Now the solution for this is to compile your javascript code on the server and deliver some kind of optimized blob — site.min.js say. This is exactly what tools like webpack do — they actually watch your code tree and trigger recompiles on-the-fly. Webpack offers a dev server that actually sets up a backchannel to the client and refreshes the browser automagically when there are code changes.

Sounds pretty good, right? — but it’s about 1/10 as responsive as using b8r and just forcing refresh. I fucking hate having to compile my code all the time, even if all the compiler does is walk a tree and concatenate a shitload of files wrapped in function calls and assignment statements and then call uglifyjs.

But that’s on a local dev server. What happens when you stick this code on a real server and the round-trip goes from ~0ms to ~100ms? It turns out that on the project I’m working on it changes my web application’s spin-up (with nothing cached) from ~600ms to ~1500ms. (Aside: this is a real web application with a shitload of functionality talking to production servers with no back-end optimization. In my past life, loading in ~1500ms from a real server would have caused spontaneous orgasms. When I told people that performance like this was achievable I was assumed to be a naive fool. No, I’m not bitter!)

So, how to do all this stuff on the client?

  1. Make b8r’s use of require asynchronous. E.g. b8r synchronously loads b8r.dom.js before it finishes loading, so load its dependencies asynchronously before loading b8r itself asynchronously.
  2. Get require to warn whenever it loads a module synchronously. Ick.
  3. OK, get require to return a JSON structure of synchronously loaded modules and load them asynchronously before doing anything else.
  4. Repeat step 3 until no warnings. (This took three iterations.)

Loading time from the stage server went from ~1500ms to ~600ms with no server-side optimization whatsoever.
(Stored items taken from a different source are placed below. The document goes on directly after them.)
import Summits.ValiantsHypothesis.ValiantsHypothesis.Theorems.DefinabilityGapRatioLeaf
import HarnessLib

/-!
# DefinabilityGap — the constant skeleton: `G_m` hits every FULL width-2 read-once chain that does not stall

Route `route-ValiantsHypothesis-DefinabilityGap` (decomp-valiant cycle 1, lens 5), read-once leaf F4 / W10
(`KIPlantedHittingRO`, stmt-ValiantsHypothesis-23704), width road. `P_c = kiPer m c`, `φ = bind₁ (kiPer m)`,
`ψ_c = axisHom m c i₀` (the pattern-axis substitution of `DefinabilityGapAxisSubstitution`: `ψ_c(P_c) = X`,
`ψ_c(P_{c'}) = 0` for `c' ≠ c` when `m ≥ 3`, `ψ_c(φ E) = E(0)` for `E` not reading `z_c`).

A width-2 read-once block chain is `D = uᵀ · M_1(z_{c_1}) ⋯ M_N(z_{c_N}) · v` (`chainVal`, links `W2Link`, distinct
blocks, ANY order, ANY length, ARBITRARY univariate `2 × 2` links). Its CONSTANT SKELETON is the list of constant-term
matrices `M_j(0)` (`constMat`); the skeleton vectors are `M_{k+1}(0) ⋯ M_N(0) · v` (`skel` of the suffixes).

RESULTS (kernel, `m ≥ 3`):
* `col_parallel` — **DIRECTION RIGIDITY**: if every link is nonsingular (`det M_j ≠ 0` in `ℂ[X]`), no proper-suffix
  skeleton vector vanishes, and the `φ`-image of the column vector `G = M_1(z_1)⋯M_N(z_N)·v` has a CONSTANT direction
  `w ∈ ℂ²` (`φ(G_k) = x · w_k`), then `G` itself has that constant direction: `G_k = X(z) · w_k` in `ℂ[z]`;
* `chainVal_eq_zero_of_skel` — **HITTING**: under the same two hypotheses `φ(D) = 0 ⟹ D = 0` (apply rigidity to the
  direction `w = (u_1, -u_0) ⊥ u` forced by `uᵀ φ(G) = 0`);
* `kiPer_hits_of_det_constMat_ne_zero` — in particular EVERY width-2 read-once chain whose constant-term matrices `M_j(0)`
  are all INVERTIBLE is hit (any `u, v`, order, length, degree); `kiPer_hits_matrixProduct_of_constantCoeff` — the same
  in the matrix-product currency of `IsROABP` (entries `aeval (X (π i)) p`, `π` injective, every entry of the product).
The class decided here contains the `m = 2` COUNTEREXAMPLE (`DefinabilityGapWidthTwoAtTwo`: the 4-cycle unipotent chain
`(1,0)·∏[[1, ±z_b],[0,1]]·(0,1)ᵀ`, all `M_j(0)` unipotent, hence invertible): that mechanism (and every
`[SahaSaptharishiSaxena2009, L2.1]`-type unipotent linear-form chain) cannot recur at any `m ≥ 3`, and `m ≥ 3` is SHARP.

PROOF (the step, `step`): peel the head link `M = M_1`, `c = c_1`, `Φ_j = φ(G'_j)` the suffix columns, `g = ` the suffix
skeleton vector `= (Φ_j)(0)`. From `M(P_c)·Φ = x·w`: (b) applying `ψ_c` gives `M(X)·g = ψ_c(x)·w` in `ℂ[X]²` EXACTLY
(`ψ_c ∘ φ` freezes the other blocks at `0`); (a) the two adjugate identities `det M(P_c)·Φ = x·adj M(P_c)·w` and (from (b),
pushed forward along `X ↦ P_c`) `det M(P_c)·g = ξ·adj M(P_c)·w` give `det M(P_c)²·(Φ_0 g_1 − Φ_1 g_0) = 0`, and
`det M(P_c) ≠ 0` (`P_c` transcendental, `aeval_kiPer_ne_zero`): `Φ ∥ g`, a CONSTANT direction again because `g ≠ 0`
— induct; on the way back `M(z_c)·g = ψ_c(x)(z_c)·w` reassembles the column. No unique factorisation, no valuations,
no chart: the NW-design is used only through `ψ_c` (two blocks share `≤ 2 < m` cells).

PLACEMENT / HONEST GRADE: helper of stmt-23704; rung 0 of its width ladder; 0 S-currency; `K1`, `K2c`, `b ≥ 2`,
`KIAnnihilatorDefinableOnCollapse`, VP ≠ VNP untouched. It carries the substitution step of (B) of
`DefinabilityGapAxisSubstitution` from unit-TRIANGULAR links to FULL NONSINGULAR links ((B) also admits singular triangular
links `p_j = 0`, so neither statement contains the other) and types the census remark «full width 2 stalls exactly when
`M₂(0)⋯M_N(0)` kills the propagated vector» as a theorem: the one-sided NO-STALL class is hit. WHAT REMAINS of full
width 2 at `m ≥ 3`
(= `RatioLeaf(m)`, `DefinabilityGapRatioLeaf.ratioLeaf_iff`): chains with a SINGULAR link (they factor through a
`RatioLeaf` configuration) and nonsingular chains whose skeleton STALLS (`M_{k+1}(0)⋯M_N(0)·v = 0` for some cut `k`;
by transposition also `uᵀM_1(0)⋯M_{k'}(0) = 0` for some `k'` — the mirror statement is not typed here). The census
sub-cell «`RatioLeaf(3)` at suffix length `≤ 2`» is not touched by this file: a suffix of length `≤ 2` plus the head
block reads `|T| ≤ 3` blocks, `2(|T| - 1) < m²`, which are algebraically independent
(`DefinabilityGapSupportRung.kiPer_algebraicIndependent`, `kiPer_hits_support`), so that sub-cell carries no width-2
content; the width-2 content starts at chains reading more than `m²/2 + 1` blocks.
[cite: SahaSaptharishiSaxena2009, Lemma 2.1] [cite: KabanetsImpagliazzo2003, Lemma 30]
-/

noncomputable section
Not bad for a late night hack.

Now wouldn’t it be nice if this were all automatic?

I started writing this post on Friday evening, but my first stab at automating this didn’t work and my brain was too fried to fix it.

In order to function, require tracks all the modules it loads, and it already replaces itself recursively to handle nested requires (to allow for relative paths in require statements) so all I needed to do was track one level of dependencies, and then generate a list of preload “waves” where each wave comprises all modules with no unloaded dependencies. (Circular dependencies will be detected and throw errors.)

Oh, and this eliminates the need for b8r to do anything clever internally. The new solution is general and fixes b8r as well as everything else.

const preload_data =/* data from require.preloadData() */;
require.preload(preload_data).then(() => {
  /* ... */
});

So, now the steps are:

  1. Run require.preloadData() in the console, which spits out JSON data.
  2. Now call require.preload(), passing the data from step 1, which will generate a promise of everything loaded asynchronously.

If dependencies change, everything will still work, but dependencies that are force a synchronous request will generate console warnings.

As a nice bonus, this improves the load time of the b8r demo page by over 80%.